══ GIVEN RECORDS

import Literature.AlgebraicGeometry.Motives.HodgeThetaSubalgebraUnitaryOrthogonalChain
import Literature.AlgebraicGeometry.Motives.HodgeThetaSubalgebraUnitaryFortyOneFortyThreeGoodRankCores
import HarnessLib
import Literature.AlgebraicGeometry.Motives.HodgeThetaSubalgebraUnitaryEightNineCore
import Literature.AlgebraicGeometry.Motives.HodgeThetaSubalgebraUnitaryFiveCoreAll
import Literature.AlgebraicGeometry.Motives.HodgeThetaSubalgebraUnitaryFourOddCore
import Literature.AlgebraicGeometry.Motives.HodgeThetaSubalgebraUnitaryRankOneRaiseTwo
import Literature.AlgebraicGeometry.Motives.HodgeThetaSubalgebraUnitarySixSevenCoreAll
import Literature.AlgebraicGeometry.Motives.HodgeThetaSubalgebraUnitaryThreeCoprimeCore
import Literature.AlgebraicGeometry.Motives.HodgeThetaSubalgebraUnitaryTwoOddCore

/-!
# The `Θ`-subalgebra theorem for unitary multiplicities `(9, 50)` — a `p = 59` cell by minimal-rank base points
# and sub-Levi recursion (Ribet 1983 Thm. 3, Lie step; abelian 59-folds of type `(9, 50)`)

Family `hodge`, layer `Literature/AlgebraicGeometry/Motives` (pure linear algebra over `ℂ`; no geometry). Research
context: cell `pub-hodge-ring2` (HONEST FRAMING: research route conditional on HC_CM; not a corollary; Q11.4-sentence-2
already refuted in dim ≥ 3), Literature lane gen 89. UNCONDITIONAL; theorems only, no definition, no named fact
(D-0026), no `sorry`.

THE PRINT. K. A. Ribet, Amer. J. Math. 105 (1983), Thm. 3 = Gordon's survey Thm. 6.3 (3) [held
`paper:arxiv-alg-geom_9709030` p. 18]. THE METHOD: `HodgeThetaSubalgebraUnitarySixteenTwentyOneCore` (a raising operator
`B` of MINIMAL non-zero rank `m`, the profile dichotomy `i + j ≤ m` or `i, j ≥ m`, tree cores making a Levi algebra full
or killing a Levi rank, lifts `UnitaryRaisingSpace.exists_raise_finrank_range_eq` + `UnitaryLeviSetup.exists_lift`, two
pencils `UnitaryGenericRank.exists_finrank_le_and_finrank_le`, the non-vanishing lemma
`UnitaryLeviFull.exists_raise_commute_apply_ne_zero`, TOOL C `UnitaryConstantRank.exists_raise_rank_ne_two`, TOOL F
`UnitaryConstantRank.false_of_le_rank`), the full-rank chain `UnitaryConstantRank.dvd_of_rank_eq_finrank`
(`HodgeThetaSubalgebraUnitaryNineTwentyEightCore`) and TOOL G `UnitaryOrthogonalChain.false_of_constProfile`.

THE CELL `(9 | 50)`. Good ranks 1, 3, 7 (Levi types `(1|49)`, `(3|47)`, `(7|43)` are tree cores); a proper `𝔊` has
raising ranks in `{0, 2, 4, 5, 6, 8, 9}`; `m` minimal non-zero, `B` of rank `m`; a commuting raising `X` has profile
`(i, j)` (`i + j` a raising rank, `i + j ≤ m` or `i, j ≥ m`). SUB-LEVI RECURSION: when the non-zero profiles are constantly
`(i, j)`, the Levi algebra `L⁺` (resp. `L⁻`) is a `Θ`-algebra whose non-zero raising ranks are all `i` (resp. `j`), and the
same minimal-rank analysis applies to it (the `sub…` lemmas of §1).
* `m = 2` (`U⁺` of type `(7 | 2)`, `U⁻` of type `(2 | 48)`): `L⁺` of type `(7 | 2)` is full and a lift with `i = 1` has `j ∈ {1}`, killed in `L⁻` (type `(2 | 48)`).
* `m = 4` (`U⁺` of type `(5 | 4)`, `U⁻` of type `(4 | 46)`): `L⁺` of type `(5 | 4)` is full and a lift with `i = 1` has `j ∈ {3}`, killed in `L⁻` (type `(4 | 46)`).
* `m = 5` (`U⁺` of type `(4 | 5)`, `U⁻` of type `(5 | 45)`): `L⁺` of type `(4 | 5)` is full and a lift with `i = 1` has `j ∈ {4}`, killed in `L⁻` (type `(5 | 45)`).
* `m = 6` (`U⁺` of type `(3 | 6)`, `U⁻` of type `(6 | 44)`): the non-zero profiles [(0, 6), (2, 4)] are pairwise exclusive, so constant; `(2, 4)`: TOOL C on `L⁺`.
* `m = 8` (`U⁺` of type `(1 | 8)`, `U⁻` of type `(8 | 42)`): the non-zero profiles [(0, 8), (1, 7)] are pairwise exclusive, so constant; `(1, 7)`: `L⁻` (type `(8 | 42)`) has constant rank `7`.
* `m = 9 = dim P`: the full-rank chain would give `9 ∣ 50`.

## References
* [Ribet1983] K. A. Ribet, *Hodge classes on certain types of abelian varieties*, Amer. J. Math. 105 (1983), Thm. 3.
* [Gordon1997] B. B. Gordon, *A survey of the Hodge conjecture for abelian varieties*, Thm. 6.3 (3), pp. 18–19.
* [Deligne1982HodgeCycles] P. Deligne, *Hodge cycles on abelian varieties*, LNM 900 (1982), I §3 Prop. 3.4, 3.6.
* [GoodmanWallachGTM255] R. Goodman, N. R. Wallach, GTM 255 (2009), §2.3.1, §4.1.1.
* [HoffmanKunze1971LinearAlgebra] K. Hoffman, R. Kunze, *Linear Algebra* (1971), §3.1 Thm. 2, §6.7, §8.5.
-/

noncomputable section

════

AIM OF THE TASK: Copy out the records above exactly and completely.

SOLUTION FOR THIS EXERCISE:
import Literature.AlgebraicGeometry.Motives.HodgeThetaSubalgebraUnitaryOrthogonalChain
import Literature.AlgebraicGeometry.Motives.HodgeThetaSubalgebraUnitaryFortyOneFortyThreeGoodRankCores
import HarnessLib
import Literature.AlgebraicGeometry.Motives.HodgeThetaSubalgebraUnitaryEightNineCore
import Literature.AlgebraicGeometry.Motives.HodgeThetaSubalgebraUnitaryFiveCoreAll
import Literature.AlgebraicGeometry.Motives.HodgeThetaSubalgebraUnitaryFourOddCore
import Literature.AlgebraicGeometry.Motives.HodgeThetaSubalgebraUnitaryRankOneRaiseTwo
import Literature.AlgebraicGeometry.Motives.HodgeThetaSubalgebraUnitarySixSevenCoreAll
import Literature.AlgebraicGeometry.Motives.HodgeThetaSubalgebraUnitaryThreeCoprimeCore
import Literature.AlgebraicGeometry.Motives.HodgeThetaSubalgebraUnitaryTwoOddCore

/-!
# The `Θ`-subalgebra theorem for unitary multiplicities `(9, 50)` — a `p = 59` cell by minimal-rank base points
# and sub-Levi recursion (Ribet 1983 Thm. 3, Lie step; abelian 59-folds of type `(9, 50)`)

Family `hodge`, layer `Literature/AlgebraicGeometry/Motives` (pure linear algebra over `ℂ`; no geometry). Research
context: cell `pub-hodge-ring2` (HONEST FRAMING: research route conditional on HC_CM; not a corollary; Q11.4-sentence-2
already refuted in dim ≥ 3), Literature lane gen 89. UNCONDITIONAL; theorems only, no definition, no named fact
(D-0026), no `sorry`.

THE PRINT. K. A. Ribet, Amer. J. Math. 105 (1983), Thm. 3 = Gordon's survey Thm. 6.3 (3) [held
`paper:arxiv-alg-geom_9709030` p. 18]. THE METHOD: `HodgeThetaSubalgebraUnitarySixteenTwentyOneCore` (a raising operator
`B` of MINIMAL non-zero rank `m`, the profile dichotomy `i + j ≤ m` or `i, j ≥ m`, tree cores making a Levi algebra full
or killing a Levi rank, lifts `UnitaryRaisingSpace.exists_raise_finrank_range_eq` + `UnitaryLeviSetup.exists_lift`, two
pencils `UnitaryGenericRank.exists_finrank_le_and_finrank_le`, the non-vanishing lemma
`UnitaryLeviFull.exists_raise_commute_apply_ne_zero`, TOOL C `UnitaryConstantRank.exists_raise_rank_ne_two`, TOOL F
`UnitaryConstantRank.false_of_le_rank`), the full-rank chain `UnitaryConstantRank.dvd_of_rank_eq_finrank`
(`HodgeThetaSubalgebraUnitaryNineTwentyEightCore`) and TOOL G `UnitaryOrthogonalChain.false_of_constProfile`.

THE CELL `(9 | 50)`. Good ranks 1, 3, 7 (Levi types `(1|49)`, `(3|47)`, `(7|43)` are tree cores); a proper `𝔊` has
raising ranks in `{0, 2, 4, 5, 6, 8, 9}`; `m` minimal non-zero, `B` of rank `m`; a commuting raising `X` has profile
`(i, j)` (`i + j` a raising rank, `i + j ≤ m` or `i, j ≥ m`). SUB-LEVI RECURSION: when the non-zero profiles are constantly
`(i, j)`, the Levi algebra `L⁺` (resp. `L⁻`) is a `Θ`-algebra whose non-zero raising ranks are all `i` (resp. `j`), and the
same minimal-rank analysis applies to it (the `sub…` lemmas of §1).
* `m = 2` (`U⁺` of type `(7 | 2)`, `U⁻` of type `(2 | 48)`): `L⁺` of type `(7 | 2)` is full and a lift with `i = 1` has `j ∈ {1}`, killed in `L⁻` (type `(2 | 48)`).
* `m = 4` (`U⁺` of type `(5 | 4)`, `U⁻` of type `(4 | 46)`): `L⁺` of type `(5 | 4)` is full and a lift with `i = 1` has `j ∈ {3}`, killed in `L⁻` (type `(4 | 46)`).
* `m = 5` (`U⁺` of type `(4 | 5)`, `U⁻` of type `(5 | 45)`): `L⁺` of type `(4 | 5)` is full and a lift with `i = 1` has `j ∈ {4}`, killed in `L⁻` (type `(5 | 45)`).
* `m = 6` (`U⁺` of type `(3 | 6)`, `U⁻` of type `(6 | 44)`): the non-zero profiles [(0, 6), (2, 4)] are pairwise exclusive, so constant; `(2, 4)`: TOOL C on `L⁺`.
* `m = 8` (`U⁺` of type `(1 | 8)`, `U⁻` of type `(8 | 42)`): the non-zero profiles [(0, 8), (1, 7)] are pairwise exclusive, so constant; `(1, 7)`: `L⁻` (type `(8 | 42)`) has constant rank `7`.
* `m = 9 = dim P`: the full-rank chain would give `9 ∣ 50`.

## References
* [Ribet1983] K. A. Ribet, *Hodge classes on certain types of abelian varieties*, Amer. J. Math. 105 (1983), Thm. 3.
* [Gordon1997] B. B. Gordon, *A survey of the Hodge conjecture for abelian varieties*, Thm. 6.3 (3), pp. 18–19.
* [Deligne1982HodgeCycles] P. Deligne, *Hodge cycles on abelian varieties*, LNM 900 (1982), I §3 Prop. 3.4, 3.6.
* [GoodmanWallachGTM255] R. Goodman, N. R. Wallach, GTM 255 (2009), §2.3.1, §4.1.1.
* [HoffmanKunze1971LinearAlgebra] K. Hoffman, R. Kunze, *Linear Algebra* (1971), §3.1 Thm. 2, §6.7, §8.5.
-/

noncomputable section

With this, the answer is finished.